### Exercise goal
Copy the listing below line for line, starting at its first line and ending with the line that has "a congruence invariant);" in it. Add nothing.

### Supplied data
BEGIN
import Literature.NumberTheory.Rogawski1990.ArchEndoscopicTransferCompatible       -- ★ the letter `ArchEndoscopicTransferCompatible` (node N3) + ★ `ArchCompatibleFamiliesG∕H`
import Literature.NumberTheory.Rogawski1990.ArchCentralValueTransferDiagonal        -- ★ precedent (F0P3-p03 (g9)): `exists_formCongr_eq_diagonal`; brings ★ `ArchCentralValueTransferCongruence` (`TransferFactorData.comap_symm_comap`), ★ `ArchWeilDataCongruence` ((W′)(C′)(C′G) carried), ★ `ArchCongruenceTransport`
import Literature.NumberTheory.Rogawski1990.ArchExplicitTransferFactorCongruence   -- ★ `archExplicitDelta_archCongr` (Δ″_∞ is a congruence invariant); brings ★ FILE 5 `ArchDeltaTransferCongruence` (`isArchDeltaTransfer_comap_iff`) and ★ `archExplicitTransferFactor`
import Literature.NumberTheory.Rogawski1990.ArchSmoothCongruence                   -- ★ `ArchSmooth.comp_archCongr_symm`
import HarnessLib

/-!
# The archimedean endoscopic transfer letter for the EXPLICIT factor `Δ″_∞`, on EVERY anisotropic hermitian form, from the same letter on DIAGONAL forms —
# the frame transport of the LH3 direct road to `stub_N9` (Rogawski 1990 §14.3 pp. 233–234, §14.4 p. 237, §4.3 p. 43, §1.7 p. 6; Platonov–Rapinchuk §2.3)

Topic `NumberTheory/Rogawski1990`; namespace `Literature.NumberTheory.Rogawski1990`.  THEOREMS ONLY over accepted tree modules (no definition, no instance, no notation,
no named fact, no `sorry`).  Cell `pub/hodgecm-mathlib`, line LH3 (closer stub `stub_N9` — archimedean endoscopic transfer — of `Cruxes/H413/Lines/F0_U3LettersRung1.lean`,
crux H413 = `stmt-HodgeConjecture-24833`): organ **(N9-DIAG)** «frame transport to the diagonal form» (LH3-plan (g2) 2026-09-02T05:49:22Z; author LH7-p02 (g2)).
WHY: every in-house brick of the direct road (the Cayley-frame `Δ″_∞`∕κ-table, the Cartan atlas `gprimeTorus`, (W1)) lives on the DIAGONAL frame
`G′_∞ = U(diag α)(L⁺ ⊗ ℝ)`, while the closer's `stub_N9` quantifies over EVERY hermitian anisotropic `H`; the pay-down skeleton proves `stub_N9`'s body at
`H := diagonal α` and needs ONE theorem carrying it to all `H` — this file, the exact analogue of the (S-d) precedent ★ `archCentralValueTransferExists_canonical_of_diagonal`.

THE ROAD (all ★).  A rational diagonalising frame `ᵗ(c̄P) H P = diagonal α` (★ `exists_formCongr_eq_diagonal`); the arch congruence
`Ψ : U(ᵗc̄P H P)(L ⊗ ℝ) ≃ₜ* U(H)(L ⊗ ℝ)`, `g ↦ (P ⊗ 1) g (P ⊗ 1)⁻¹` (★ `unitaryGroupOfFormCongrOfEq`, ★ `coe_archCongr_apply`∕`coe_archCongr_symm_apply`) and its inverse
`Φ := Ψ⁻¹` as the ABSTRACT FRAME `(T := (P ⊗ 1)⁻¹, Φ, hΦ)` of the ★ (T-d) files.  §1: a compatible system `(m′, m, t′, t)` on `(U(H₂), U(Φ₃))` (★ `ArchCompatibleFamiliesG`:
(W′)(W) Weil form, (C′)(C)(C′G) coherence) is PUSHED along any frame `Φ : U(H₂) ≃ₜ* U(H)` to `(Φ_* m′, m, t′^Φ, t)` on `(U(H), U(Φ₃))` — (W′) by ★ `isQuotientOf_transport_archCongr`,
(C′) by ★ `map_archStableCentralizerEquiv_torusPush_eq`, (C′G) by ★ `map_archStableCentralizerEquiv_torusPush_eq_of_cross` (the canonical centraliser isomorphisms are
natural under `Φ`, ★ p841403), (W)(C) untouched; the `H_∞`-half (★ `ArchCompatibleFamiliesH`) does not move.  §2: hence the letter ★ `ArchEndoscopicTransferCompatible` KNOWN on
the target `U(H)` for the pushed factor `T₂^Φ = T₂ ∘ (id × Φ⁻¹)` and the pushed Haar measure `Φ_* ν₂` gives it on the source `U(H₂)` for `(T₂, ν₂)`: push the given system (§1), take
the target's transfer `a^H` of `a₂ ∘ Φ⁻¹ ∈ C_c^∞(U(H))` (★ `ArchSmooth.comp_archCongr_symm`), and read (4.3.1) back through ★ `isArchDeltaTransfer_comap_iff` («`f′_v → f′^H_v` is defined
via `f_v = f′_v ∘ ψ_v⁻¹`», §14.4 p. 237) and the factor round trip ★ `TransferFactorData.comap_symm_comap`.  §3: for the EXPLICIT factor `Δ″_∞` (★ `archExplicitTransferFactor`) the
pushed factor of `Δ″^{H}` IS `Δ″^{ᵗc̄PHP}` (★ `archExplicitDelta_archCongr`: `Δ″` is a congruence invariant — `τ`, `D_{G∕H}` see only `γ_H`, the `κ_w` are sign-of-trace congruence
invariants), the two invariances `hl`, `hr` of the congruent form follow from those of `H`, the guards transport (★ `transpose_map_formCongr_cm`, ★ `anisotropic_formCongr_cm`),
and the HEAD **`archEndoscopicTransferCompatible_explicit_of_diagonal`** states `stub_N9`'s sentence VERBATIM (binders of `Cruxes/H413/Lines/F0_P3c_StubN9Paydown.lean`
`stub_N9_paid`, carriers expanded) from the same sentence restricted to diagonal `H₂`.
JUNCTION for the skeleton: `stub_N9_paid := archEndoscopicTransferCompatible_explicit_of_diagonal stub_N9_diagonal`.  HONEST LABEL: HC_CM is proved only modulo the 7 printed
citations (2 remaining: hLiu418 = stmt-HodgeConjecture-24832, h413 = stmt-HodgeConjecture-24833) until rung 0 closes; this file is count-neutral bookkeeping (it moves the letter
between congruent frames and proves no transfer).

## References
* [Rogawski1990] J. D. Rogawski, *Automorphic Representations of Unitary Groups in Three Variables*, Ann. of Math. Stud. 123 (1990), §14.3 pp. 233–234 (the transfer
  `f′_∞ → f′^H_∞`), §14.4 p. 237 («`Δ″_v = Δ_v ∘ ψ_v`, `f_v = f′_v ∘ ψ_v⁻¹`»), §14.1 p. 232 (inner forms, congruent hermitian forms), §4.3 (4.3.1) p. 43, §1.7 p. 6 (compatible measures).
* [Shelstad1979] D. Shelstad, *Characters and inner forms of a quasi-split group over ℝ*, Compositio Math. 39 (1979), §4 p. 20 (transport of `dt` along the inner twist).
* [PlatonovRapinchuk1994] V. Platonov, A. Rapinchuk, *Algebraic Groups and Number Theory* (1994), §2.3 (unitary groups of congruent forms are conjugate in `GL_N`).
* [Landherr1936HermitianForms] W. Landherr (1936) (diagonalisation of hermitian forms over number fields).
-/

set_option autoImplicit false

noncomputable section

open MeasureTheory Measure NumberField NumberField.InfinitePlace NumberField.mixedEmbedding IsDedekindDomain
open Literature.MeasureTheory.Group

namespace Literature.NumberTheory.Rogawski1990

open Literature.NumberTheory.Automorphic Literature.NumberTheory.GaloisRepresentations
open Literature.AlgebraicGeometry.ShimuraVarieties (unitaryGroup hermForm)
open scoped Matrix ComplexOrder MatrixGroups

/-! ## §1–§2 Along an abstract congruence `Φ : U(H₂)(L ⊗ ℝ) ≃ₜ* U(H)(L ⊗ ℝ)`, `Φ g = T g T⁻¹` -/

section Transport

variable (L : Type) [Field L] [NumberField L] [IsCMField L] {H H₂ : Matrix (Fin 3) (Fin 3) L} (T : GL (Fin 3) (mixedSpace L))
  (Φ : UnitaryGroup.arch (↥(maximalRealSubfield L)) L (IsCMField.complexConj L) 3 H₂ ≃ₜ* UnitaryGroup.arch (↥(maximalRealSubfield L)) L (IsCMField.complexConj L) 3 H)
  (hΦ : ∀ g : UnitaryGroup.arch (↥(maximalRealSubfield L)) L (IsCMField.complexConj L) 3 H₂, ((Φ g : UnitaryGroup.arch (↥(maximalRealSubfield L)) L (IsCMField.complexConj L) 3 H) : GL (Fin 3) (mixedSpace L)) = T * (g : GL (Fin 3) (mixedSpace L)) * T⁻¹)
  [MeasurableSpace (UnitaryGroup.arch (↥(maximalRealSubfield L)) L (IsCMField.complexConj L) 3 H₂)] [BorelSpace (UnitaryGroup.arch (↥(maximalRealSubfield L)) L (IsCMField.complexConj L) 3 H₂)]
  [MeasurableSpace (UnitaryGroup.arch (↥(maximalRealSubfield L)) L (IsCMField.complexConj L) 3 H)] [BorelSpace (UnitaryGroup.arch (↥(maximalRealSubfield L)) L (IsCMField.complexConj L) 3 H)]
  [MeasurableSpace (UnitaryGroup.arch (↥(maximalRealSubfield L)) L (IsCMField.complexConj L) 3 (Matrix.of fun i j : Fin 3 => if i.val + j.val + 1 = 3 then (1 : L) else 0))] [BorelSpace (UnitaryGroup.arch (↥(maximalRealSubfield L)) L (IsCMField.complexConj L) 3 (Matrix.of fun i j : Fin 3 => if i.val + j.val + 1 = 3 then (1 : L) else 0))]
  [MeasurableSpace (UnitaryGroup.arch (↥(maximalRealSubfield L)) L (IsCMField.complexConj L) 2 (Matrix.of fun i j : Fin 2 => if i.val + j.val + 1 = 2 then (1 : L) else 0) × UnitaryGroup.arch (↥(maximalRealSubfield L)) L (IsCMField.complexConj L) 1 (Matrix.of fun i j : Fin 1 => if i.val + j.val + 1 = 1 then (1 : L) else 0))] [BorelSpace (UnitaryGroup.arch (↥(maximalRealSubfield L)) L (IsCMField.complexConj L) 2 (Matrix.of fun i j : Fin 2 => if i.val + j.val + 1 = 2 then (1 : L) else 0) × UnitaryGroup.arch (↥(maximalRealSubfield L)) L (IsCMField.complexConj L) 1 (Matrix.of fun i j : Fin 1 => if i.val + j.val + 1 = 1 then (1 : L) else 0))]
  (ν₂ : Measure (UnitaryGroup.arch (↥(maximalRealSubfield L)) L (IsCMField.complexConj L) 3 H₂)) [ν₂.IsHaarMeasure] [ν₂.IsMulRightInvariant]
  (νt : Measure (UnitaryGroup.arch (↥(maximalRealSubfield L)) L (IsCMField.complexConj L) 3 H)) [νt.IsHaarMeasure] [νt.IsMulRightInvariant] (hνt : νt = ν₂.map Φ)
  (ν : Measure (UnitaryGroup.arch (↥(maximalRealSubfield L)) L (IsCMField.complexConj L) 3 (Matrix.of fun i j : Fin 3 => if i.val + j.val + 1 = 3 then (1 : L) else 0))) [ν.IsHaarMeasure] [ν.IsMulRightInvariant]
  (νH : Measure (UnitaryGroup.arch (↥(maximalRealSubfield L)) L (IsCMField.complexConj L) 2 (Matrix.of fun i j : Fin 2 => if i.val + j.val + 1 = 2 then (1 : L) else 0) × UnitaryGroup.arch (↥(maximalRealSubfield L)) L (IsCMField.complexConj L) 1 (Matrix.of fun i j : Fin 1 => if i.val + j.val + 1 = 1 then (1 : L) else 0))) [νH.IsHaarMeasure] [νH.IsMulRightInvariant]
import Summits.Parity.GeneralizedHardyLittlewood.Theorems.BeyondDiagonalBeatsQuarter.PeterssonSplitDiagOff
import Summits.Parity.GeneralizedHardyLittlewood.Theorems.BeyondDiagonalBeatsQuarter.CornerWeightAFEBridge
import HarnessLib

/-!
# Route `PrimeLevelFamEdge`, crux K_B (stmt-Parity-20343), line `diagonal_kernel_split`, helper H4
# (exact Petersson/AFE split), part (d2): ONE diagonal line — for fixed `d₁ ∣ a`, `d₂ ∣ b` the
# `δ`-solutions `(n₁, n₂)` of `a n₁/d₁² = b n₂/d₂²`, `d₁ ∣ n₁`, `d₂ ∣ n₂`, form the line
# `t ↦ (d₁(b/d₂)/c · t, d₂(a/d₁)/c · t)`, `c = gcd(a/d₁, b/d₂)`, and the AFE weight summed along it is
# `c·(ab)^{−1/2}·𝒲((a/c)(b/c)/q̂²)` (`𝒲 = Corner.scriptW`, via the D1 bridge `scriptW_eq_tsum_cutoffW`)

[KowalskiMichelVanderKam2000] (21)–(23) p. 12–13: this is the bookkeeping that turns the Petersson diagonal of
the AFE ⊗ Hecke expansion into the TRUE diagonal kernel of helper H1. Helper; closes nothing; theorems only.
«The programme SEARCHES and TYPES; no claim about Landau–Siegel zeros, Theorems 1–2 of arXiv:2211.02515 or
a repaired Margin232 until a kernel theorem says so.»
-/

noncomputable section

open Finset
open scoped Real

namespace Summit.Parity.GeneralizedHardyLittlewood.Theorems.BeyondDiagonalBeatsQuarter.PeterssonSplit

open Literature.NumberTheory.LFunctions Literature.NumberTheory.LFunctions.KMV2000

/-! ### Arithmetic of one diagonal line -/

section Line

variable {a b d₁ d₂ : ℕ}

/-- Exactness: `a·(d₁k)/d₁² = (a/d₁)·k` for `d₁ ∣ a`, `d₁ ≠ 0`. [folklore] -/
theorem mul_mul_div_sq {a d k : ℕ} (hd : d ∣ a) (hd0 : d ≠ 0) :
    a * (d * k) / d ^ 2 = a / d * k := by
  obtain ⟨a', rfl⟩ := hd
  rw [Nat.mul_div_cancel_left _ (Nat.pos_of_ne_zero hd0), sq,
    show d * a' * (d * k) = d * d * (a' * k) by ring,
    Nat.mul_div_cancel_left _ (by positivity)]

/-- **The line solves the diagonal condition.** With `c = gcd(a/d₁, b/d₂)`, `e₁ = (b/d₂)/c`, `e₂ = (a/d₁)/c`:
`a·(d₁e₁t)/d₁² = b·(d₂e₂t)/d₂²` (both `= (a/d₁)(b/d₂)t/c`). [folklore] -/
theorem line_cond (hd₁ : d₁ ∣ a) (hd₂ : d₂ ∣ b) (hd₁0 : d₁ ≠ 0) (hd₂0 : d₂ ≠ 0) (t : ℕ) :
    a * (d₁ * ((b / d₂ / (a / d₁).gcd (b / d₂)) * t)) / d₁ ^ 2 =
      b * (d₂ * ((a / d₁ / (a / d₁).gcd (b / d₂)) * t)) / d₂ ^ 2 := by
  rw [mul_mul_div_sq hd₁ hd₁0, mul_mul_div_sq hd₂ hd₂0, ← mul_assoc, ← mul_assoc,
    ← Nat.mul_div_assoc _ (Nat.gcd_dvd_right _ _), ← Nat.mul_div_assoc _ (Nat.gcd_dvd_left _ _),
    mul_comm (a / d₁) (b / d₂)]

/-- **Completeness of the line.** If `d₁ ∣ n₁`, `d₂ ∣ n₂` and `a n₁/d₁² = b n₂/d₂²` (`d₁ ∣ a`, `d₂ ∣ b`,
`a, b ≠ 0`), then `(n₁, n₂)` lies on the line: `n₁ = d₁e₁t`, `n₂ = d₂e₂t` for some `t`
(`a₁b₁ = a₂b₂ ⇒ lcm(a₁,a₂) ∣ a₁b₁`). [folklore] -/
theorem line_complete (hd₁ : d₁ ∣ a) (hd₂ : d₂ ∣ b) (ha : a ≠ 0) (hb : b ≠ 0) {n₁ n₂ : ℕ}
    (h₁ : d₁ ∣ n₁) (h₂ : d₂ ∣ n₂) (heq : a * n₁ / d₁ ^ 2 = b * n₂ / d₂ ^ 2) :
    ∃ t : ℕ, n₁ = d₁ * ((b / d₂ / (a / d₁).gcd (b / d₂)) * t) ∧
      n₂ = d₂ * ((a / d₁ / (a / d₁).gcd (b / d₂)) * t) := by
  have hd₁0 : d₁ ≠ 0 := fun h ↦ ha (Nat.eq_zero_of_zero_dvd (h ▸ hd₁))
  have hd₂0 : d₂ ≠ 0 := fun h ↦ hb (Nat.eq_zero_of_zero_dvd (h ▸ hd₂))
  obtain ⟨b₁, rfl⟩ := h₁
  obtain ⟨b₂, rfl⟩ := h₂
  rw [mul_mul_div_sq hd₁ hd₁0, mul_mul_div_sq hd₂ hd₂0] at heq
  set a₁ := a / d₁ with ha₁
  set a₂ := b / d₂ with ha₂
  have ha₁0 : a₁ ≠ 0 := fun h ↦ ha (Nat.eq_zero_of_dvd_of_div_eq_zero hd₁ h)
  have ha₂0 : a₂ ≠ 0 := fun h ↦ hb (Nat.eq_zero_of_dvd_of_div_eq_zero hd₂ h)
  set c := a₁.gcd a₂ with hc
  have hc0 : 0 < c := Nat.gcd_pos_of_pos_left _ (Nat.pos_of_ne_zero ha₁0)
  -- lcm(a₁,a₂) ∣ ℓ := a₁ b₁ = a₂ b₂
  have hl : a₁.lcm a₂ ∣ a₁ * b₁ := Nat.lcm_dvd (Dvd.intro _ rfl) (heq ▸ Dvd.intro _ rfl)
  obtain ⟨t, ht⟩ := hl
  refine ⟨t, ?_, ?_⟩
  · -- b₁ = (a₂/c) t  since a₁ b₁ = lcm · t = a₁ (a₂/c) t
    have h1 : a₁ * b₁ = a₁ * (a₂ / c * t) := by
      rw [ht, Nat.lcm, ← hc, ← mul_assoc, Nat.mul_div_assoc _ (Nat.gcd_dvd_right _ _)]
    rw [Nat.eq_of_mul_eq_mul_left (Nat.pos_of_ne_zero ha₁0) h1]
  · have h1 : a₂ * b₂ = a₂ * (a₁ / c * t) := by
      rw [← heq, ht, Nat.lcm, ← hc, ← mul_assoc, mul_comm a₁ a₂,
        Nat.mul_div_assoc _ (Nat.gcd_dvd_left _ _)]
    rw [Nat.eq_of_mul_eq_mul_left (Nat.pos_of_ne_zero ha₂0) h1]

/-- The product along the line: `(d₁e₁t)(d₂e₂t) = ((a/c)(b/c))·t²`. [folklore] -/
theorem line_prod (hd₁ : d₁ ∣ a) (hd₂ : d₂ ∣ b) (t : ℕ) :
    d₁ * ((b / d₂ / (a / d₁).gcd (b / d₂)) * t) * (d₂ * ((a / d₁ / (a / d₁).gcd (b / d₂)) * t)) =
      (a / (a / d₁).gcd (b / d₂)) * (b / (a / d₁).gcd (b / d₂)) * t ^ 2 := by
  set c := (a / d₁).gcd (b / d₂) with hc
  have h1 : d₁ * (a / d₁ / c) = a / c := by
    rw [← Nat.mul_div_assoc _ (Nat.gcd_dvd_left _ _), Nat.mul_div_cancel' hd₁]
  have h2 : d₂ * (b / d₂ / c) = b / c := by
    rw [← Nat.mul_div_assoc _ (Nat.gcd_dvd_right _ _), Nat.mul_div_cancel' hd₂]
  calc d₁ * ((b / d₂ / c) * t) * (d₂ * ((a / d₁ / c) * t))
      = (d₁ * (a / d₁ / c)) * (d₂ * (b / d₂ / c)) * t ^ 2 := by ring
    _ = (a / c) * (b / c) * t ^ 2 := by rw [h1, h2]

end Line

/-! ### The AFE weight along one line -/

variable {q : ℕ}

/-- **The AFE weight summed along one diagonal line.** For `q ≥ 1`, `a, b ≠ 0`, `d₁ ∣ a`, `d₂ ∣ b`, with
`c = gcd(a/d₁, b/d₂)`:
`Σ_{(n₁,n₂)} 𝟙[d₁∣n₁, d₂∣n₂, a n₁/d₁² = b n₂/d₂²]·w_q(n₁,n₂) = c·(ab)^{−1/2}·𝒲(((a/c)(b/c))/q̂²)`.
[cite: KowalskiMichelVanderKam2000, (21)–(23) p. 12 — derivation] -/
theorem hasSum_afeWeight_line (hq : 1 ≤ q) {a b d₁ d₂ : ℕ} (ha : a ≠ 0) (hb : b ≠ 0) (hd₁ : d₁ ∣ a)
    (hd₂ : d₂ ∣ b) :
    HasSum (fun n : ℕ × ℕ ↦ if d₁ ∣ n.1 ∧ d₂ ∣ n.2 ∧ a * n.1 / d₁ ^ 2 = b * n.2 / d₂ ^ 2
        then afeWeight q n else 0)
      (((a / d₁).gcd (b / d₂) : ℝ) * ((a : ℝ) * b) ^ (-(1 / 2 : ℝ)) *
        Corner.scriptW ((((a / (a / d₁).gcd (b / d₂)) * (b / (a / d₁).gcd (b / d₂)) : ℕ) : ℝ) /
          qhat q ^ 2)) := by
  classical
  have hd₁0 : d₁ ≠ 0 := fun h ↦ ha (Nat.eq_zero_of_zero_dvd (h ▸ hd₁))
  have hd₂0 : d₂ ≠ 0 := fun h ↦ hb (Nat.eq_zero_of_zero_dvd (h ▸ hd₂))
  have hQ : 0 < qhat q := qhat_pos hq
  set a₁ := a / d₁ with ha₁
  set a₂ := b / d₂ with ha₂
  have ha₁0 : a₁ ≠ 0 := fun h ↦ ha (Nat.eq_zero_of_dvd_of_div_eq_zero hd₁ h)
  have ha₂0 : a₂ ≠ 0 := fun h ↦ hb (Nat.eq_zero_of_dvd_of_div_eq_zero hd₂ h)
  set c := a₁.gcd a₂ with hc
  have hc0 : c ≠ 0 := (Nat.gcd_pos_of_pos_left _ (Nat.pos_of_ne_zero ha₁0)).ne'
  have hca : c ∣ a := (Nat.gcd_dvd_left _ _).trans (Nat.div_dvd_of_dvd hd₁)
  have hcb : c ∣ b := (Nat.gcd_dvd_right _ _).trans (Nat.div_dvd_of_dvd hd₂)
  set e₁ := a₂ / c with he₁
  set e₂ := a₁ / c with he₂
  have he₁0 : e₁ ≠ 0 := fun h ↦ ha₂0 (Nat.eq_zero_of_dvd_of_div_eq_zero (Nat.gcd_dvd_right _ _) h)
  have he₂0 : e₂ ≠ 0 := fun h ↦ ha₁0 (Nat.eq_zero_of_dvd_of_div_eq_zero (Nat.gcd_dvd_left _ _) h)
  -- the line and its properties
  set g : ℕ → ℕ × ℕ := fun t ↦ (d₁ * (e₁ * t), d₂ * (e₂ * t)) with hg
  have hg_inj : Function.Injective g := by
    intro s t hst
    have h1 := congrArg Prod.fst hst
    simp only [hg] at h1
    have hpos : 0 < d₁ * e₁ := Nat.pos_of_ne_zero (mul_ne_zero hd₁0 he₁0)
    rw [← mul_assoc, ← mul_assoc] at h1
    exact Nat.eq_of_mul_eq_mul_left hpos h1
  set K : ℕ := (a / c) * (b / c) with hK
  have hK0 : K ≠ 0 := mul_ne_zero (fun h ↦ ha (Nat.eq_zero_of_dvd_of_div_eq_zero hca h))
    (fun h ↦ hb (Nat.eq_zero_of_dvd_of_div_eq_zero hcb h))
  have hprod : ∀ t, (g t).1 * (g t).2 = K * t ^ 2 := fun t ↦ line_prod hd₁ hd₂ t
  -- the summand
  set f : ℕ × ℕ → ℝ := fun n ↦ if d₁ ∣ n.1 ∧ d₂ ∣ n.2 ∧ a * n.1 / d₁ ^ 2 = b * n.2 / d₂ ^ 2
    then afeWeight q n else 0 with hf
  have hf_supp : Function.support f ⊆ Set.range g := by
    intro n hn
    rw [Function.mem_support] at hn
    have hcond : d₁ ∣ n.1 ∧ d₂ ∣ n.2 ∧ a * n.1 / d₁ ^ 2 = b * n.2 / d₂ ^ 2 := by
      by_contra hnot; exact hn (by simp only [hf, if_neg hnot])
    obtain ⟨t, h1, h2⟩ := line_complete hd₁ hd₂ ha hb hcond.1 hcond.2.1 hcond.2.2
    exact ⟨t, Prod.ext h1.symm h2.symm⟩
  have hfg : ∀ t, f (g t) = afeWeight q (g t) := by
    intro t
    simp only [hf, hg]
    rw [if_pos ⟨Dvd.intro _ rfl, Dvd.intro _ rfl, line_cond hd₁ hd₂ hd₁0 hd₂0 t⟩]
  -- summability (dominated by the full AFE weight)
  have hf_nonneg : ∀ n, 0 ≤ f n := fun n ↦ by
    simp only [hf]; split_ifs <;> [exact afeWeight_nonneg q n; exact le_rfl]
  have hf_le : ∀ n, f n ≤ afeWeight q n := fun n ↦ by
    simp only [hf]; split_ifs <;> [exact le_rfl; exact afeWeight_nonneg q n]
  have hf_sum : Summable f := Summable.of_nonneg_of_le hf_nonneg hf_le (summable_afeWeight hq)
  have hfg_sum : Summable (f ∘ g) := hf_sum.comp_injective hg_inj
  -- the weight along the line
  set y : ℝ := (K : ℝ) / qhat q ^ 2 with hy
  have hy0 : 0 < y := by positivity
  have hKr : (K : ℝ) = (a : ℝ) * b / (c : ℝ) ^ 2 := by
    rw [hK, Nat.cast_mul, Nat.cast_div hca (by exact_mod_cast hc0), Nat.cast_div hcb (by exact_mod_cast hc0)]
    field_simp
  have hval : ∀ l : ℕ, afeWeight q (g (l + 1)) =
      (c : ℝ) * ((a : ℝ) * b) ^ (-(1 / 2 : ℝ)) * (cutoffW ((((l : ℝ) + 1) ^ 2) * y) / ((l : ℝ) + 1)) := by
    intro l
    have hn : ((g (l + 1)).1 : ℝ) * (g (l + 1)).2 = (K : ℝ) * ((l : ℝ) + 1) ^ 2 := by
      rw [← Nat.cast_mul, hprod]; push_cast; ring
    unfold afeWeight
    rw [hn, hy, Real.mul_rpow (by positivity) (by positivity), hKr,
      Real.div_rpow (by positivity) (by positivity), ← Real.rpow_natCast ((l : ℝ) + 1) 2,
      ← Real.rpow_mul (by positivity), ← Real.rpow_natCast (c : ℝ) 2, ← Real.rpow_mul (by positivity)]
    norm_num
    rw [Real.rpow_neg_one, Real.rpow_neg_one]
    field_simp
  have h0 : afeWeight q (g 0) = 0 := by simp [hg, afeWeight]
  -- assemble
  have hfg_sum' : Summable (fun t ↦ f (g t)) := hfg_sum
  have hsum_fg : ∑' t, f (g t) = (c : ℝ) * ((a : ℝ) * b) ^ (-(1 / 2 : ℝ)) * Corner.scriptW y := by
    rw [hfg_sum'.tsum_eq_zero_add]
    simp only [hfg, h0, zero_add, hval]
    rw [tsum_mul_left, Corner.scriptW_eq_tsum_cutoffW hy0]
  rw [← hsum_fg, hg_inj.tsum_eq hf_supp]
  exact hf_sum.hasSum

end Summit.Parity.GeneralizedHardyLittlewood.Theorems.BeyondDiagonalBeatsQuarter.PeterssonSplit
END
### Task response
import Literature.NumberTheory.Rogawski1990.ArchEndoscopicTransferCompatible       -- ★ the letter `ArchEndoscopicTransferCompatible` (node N3) + ★ `ArchCompatibleFamiliesG∕H`
import Literature.NumberTheory.Rogawski1990.ArchCentralValueTransferDiagonal        -- ★ precedent (F0P3-p03 (g9)): `exists_formCongr_eq_diagonal`; brings ★ `ArchCentralValueTransferCongruence` (`TransferFactorData.comap_symm_comap`), ★ `ArchWeilDataCongruence` ((W′)(C′)(C′G) carried), ★ `ArchCongruenceTransport`
import Literature.NumberTheory.Rogawski1990.ArchExplicitTransferFactorCongruence   -- ★ `archExplicitDelta_archCongr` (Δ″_∞ is a congruence invariant); brings ★ FILE 5 `ArchDeltaTransferCongruence` (`isArchDeltaTransfer_comap_iff`) and ★ `archExplicitTransferFactor`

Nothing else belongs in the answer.